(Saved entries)
= = = =
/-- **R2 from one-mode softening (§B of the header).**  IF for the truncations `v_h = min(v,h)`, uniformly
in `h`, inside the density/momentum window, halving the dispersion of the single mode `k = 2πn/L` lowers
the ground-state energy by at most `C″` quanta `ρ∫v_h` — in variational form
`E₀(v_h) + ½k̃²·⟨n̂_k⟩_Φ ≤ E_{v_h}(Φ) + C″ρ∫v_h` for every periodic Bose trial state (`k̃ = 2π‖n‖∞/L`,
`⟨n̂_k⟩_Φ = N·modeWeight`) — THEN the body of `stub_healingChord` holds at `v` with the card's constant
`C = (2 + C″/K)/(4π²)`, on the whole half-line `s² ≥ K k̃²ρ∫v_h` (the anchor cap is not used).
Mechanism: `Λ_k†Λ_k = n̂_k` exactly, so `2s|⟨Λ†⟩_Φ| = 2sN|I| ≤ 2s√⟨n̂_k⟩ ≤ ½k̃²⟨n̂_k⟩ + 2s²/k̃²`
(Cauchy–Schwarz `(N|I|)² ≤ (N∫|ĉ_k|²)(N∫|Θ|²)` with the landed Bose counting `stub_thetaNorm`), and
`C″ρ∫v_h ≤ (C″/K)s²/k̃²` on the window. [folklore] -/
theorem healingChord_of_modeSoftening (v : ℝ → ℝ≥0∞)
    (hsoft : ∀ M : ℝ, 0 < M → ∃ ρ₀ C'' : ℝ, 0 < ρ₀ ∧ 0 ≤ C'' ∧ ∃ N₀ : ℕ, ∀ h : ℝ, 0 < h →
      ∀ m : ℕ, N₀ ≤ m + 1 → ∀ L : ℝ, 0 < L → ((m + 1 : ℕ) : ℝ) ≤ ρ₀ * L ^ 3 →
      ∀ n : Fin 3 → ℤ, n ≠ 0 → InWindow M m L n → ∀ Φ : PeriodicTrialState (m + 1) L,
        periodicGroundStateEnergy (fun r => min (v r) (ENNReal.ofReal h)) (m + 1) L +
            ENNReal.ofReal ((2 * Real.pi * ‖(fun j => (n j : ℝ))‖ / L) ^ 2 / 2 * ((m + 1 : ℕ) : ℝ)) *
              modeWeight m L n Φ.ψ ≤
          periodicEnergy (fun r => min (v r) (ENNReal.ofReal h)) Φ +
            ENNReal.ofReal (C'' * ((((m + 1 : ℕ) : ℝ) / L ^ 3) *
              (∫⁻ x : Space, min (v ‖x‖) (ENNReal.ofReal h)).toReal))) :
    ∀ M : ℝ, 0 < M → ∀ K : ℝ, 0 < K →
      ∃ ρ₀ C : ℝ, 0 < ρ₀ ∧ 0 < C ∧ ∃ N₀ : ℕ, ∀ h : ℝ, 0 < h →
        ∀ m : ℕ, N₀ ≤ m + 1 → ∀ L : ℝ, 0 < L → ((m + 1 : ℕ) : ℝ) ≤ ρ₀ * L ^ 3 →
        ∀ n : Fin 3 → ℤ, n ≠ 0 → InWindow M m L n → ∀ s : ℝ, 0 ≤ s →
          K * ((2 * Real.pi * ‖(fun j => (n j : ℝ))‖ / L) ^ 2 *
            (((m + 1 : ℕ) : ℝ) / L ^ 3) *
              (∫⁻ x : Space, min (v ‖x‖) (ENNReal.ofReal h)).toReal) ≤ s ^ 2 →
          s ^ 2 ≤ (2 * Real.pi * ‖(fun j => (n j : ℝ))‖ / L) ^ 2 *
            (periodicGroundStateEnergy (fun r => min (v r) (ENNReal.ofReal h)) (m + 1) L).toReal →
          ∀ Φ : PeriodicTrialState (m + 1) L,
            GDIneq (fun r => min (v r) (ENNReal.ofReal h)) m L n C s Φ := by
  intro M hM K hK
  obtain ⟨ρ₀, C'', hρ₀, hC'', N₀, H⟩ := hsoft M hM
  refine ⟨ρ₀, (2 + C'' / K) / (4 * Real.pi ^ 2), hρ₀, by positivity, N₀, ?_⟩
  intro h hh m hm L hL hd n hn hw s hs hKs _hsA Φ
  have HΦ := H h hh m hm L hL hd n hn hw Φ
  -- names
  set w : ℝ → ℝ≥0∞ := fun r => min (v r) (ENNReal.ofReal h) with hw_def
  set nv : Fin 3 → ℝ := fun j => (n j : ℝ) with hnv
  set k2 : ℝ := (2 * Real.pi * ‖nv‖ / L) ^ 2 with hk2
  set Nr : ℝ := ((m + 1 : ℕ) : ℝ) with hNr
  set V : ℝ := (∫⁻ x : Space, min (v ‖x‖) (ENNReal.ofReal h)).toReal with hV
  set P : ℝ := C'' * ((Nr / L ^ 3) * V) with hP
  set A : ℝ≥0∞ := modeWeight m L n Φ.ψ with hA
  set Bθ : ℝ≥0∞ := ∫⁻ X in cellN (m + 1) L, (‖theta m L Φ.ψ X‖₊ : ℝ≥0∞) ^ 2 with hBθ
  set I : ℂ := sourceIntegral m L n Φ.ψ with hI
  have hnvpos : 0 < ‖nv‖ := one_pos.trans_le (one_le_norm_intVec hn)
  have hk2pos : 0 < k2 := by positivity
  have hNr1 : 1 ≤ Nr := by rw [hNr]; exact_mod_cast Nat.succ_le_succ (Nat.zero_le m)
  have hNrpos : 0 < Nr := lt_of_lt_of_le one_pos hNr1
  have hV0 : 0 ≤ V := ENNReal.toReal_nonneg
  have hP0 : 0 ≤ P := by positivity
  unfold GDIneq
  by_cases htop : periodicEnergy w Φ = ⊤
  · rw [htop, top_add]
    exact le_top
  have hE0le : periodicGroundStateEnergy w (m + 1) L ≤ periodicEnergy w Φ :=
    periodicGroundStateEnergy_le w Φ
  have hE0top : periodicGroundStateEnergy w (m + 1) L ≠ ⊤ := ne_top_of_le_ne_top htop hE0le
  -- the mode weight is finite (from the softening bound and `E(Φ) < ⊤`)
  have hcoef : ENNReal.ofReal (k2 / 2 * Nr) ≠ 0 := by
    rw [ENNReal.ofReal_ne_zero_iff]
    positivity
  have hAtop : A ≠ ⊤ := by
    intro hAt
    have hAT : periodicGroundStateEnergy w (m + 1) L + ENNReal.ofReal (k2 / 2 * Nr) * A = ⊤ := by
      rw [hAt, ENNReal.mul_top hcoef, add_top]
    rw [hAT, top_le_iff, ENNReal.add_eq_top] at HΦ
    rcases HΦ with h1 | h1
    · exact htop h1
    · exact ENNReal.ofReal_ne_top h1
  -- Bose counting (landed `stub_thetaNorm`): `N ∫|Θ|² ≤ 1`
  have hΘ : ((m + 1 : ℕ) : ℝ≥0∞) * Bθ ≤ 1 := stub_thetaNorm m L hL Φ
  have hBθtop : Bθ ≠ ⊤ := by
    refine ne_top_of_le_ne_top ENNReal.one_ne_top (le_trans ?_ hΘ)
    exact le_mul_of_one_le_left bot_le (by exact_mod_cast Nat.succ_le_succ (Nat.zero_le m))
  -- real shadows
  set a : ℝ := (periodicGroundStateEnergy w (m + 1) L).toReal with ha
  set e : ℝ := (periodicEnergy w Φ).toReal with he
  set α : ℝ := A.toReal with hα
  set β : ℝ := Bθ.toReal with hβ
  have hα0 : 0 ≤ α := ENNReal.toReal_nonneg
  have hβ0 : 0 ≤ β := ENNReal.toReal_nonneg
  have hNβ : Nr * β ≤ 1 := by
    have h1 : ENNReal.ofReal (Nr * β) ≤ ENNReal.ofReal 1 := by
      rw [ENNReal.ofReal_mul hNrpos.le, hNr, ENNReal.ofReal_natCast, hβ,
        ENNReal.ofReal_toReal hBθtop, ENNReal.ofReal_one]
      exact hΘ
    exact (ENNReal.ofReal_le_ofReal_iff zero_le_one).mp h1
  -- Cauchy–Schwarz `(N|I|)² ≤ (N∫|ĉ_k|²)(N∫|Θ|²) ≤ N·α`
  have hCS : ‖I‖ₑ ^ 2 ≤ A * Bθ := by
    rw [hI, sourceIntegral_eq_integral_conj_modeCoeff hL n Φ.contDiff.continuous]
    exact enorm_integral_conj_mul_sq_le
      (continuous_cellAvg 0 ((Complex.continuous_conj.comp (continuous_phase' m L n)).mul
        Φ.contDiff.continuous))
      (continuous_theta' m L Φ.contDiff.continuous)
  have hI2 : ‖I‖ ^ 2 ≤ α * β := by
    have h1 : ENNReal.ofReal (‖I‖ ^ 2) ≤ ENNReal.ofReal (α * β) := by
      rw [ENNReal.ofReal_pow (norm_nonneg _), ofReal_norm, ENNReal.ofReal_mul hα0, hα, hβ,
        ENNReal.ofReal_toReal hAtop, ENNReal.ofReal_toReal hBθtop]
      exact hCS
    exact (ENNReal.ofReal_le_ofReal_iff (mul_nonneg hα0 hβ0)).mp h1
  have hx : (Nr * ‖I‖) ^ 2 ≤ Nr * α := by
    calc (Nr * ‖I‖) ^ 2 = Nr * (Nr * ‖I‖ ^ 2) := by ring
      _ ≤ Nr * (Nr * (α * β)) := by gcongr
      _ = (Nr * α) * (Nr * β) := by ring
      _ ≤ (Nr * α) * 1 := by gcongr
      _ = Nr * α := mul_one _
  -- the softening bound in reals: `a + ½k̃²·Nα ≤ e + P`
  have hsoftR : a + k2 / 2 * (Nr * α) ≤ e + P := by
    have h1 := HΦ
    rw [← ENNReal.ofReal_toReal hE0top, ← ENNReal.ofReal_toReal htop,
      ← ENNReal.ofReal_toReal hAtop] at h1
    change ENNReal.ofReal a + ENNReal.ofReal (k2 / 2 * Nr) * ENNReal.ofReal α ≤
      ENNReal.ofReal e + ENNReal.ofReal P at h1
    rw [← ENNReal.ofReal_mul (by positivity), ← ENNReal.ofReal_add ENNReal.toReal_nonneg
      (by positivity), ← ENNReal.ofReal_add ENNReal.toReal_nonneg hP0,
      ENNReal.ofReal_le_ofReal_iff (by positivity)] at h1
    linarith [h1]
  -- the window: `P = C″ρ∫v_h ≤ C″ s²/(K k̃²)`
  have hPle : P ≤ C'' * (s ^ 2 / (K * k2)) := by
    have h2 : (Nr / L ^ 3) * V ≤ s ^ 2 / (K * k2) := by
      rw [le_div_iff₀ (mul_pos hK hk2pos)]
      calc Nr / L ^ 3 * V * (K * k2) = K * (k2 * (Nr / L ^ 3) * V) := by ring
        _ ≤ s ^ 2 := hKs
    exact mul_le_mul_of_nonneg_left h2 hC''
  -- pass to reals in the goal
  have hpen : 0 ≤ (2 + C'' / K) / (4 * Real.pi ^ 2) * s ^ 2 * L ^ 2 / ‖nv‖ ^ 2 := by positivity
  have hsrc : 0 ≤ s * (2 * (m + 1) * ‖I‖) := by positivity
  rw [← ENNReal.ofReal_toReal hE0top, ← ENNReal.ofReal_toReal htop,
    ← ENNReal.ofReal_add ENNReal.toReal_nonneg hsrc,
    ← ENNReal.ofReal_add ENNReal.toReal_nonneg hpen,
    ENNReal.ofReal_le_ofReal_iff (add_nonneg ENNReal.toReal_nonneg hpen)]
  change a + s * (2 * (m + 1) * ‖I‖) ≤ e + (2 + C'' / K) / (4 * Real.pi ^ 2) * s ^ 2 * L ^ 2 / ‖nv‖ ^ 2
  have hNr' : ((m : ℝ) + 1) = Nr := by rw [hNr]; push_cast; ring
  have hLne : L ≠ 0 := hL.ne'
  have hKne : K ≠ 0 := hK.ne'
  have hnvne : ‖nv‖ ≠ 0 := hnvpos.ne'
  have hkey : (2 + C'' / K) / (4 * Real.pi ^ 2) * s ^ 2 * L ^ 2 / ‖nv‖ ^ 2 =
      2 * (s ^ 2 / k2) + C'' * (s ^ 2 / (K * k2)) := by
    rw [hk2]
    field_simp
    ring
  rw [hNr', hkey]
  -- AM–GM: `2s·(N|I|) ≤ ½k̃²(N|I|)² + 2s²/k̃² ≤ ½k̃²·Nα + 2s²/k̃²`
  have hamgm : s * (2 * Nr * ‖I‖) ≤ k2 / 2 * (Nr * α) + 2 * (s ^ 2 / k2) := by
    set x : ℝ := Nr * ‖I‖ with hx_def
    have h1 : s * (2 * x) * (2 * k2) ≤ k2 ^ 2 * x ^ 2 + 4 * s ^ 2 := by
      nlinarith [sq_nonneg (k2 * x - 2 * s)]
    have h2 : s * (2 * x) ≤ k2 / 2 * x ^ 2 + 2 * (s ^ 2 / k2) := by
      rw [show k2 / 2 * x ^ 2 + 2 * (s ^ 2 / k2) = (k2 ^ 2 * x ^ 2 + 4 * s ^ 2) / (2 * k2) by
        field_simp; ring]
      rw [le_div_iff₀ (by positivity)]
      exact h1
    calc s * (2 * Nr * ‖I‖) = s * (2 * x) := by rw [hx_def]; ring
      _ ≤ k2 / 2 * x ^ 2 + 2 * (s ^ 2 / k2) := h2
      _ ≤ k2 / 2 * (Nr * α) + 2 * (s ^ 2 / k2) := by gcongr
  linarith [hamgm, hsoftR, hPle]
= = = =
## What the task requires
State how many lines in the entries above include the word "Schwarz"; reply with the number alone.

## Result
2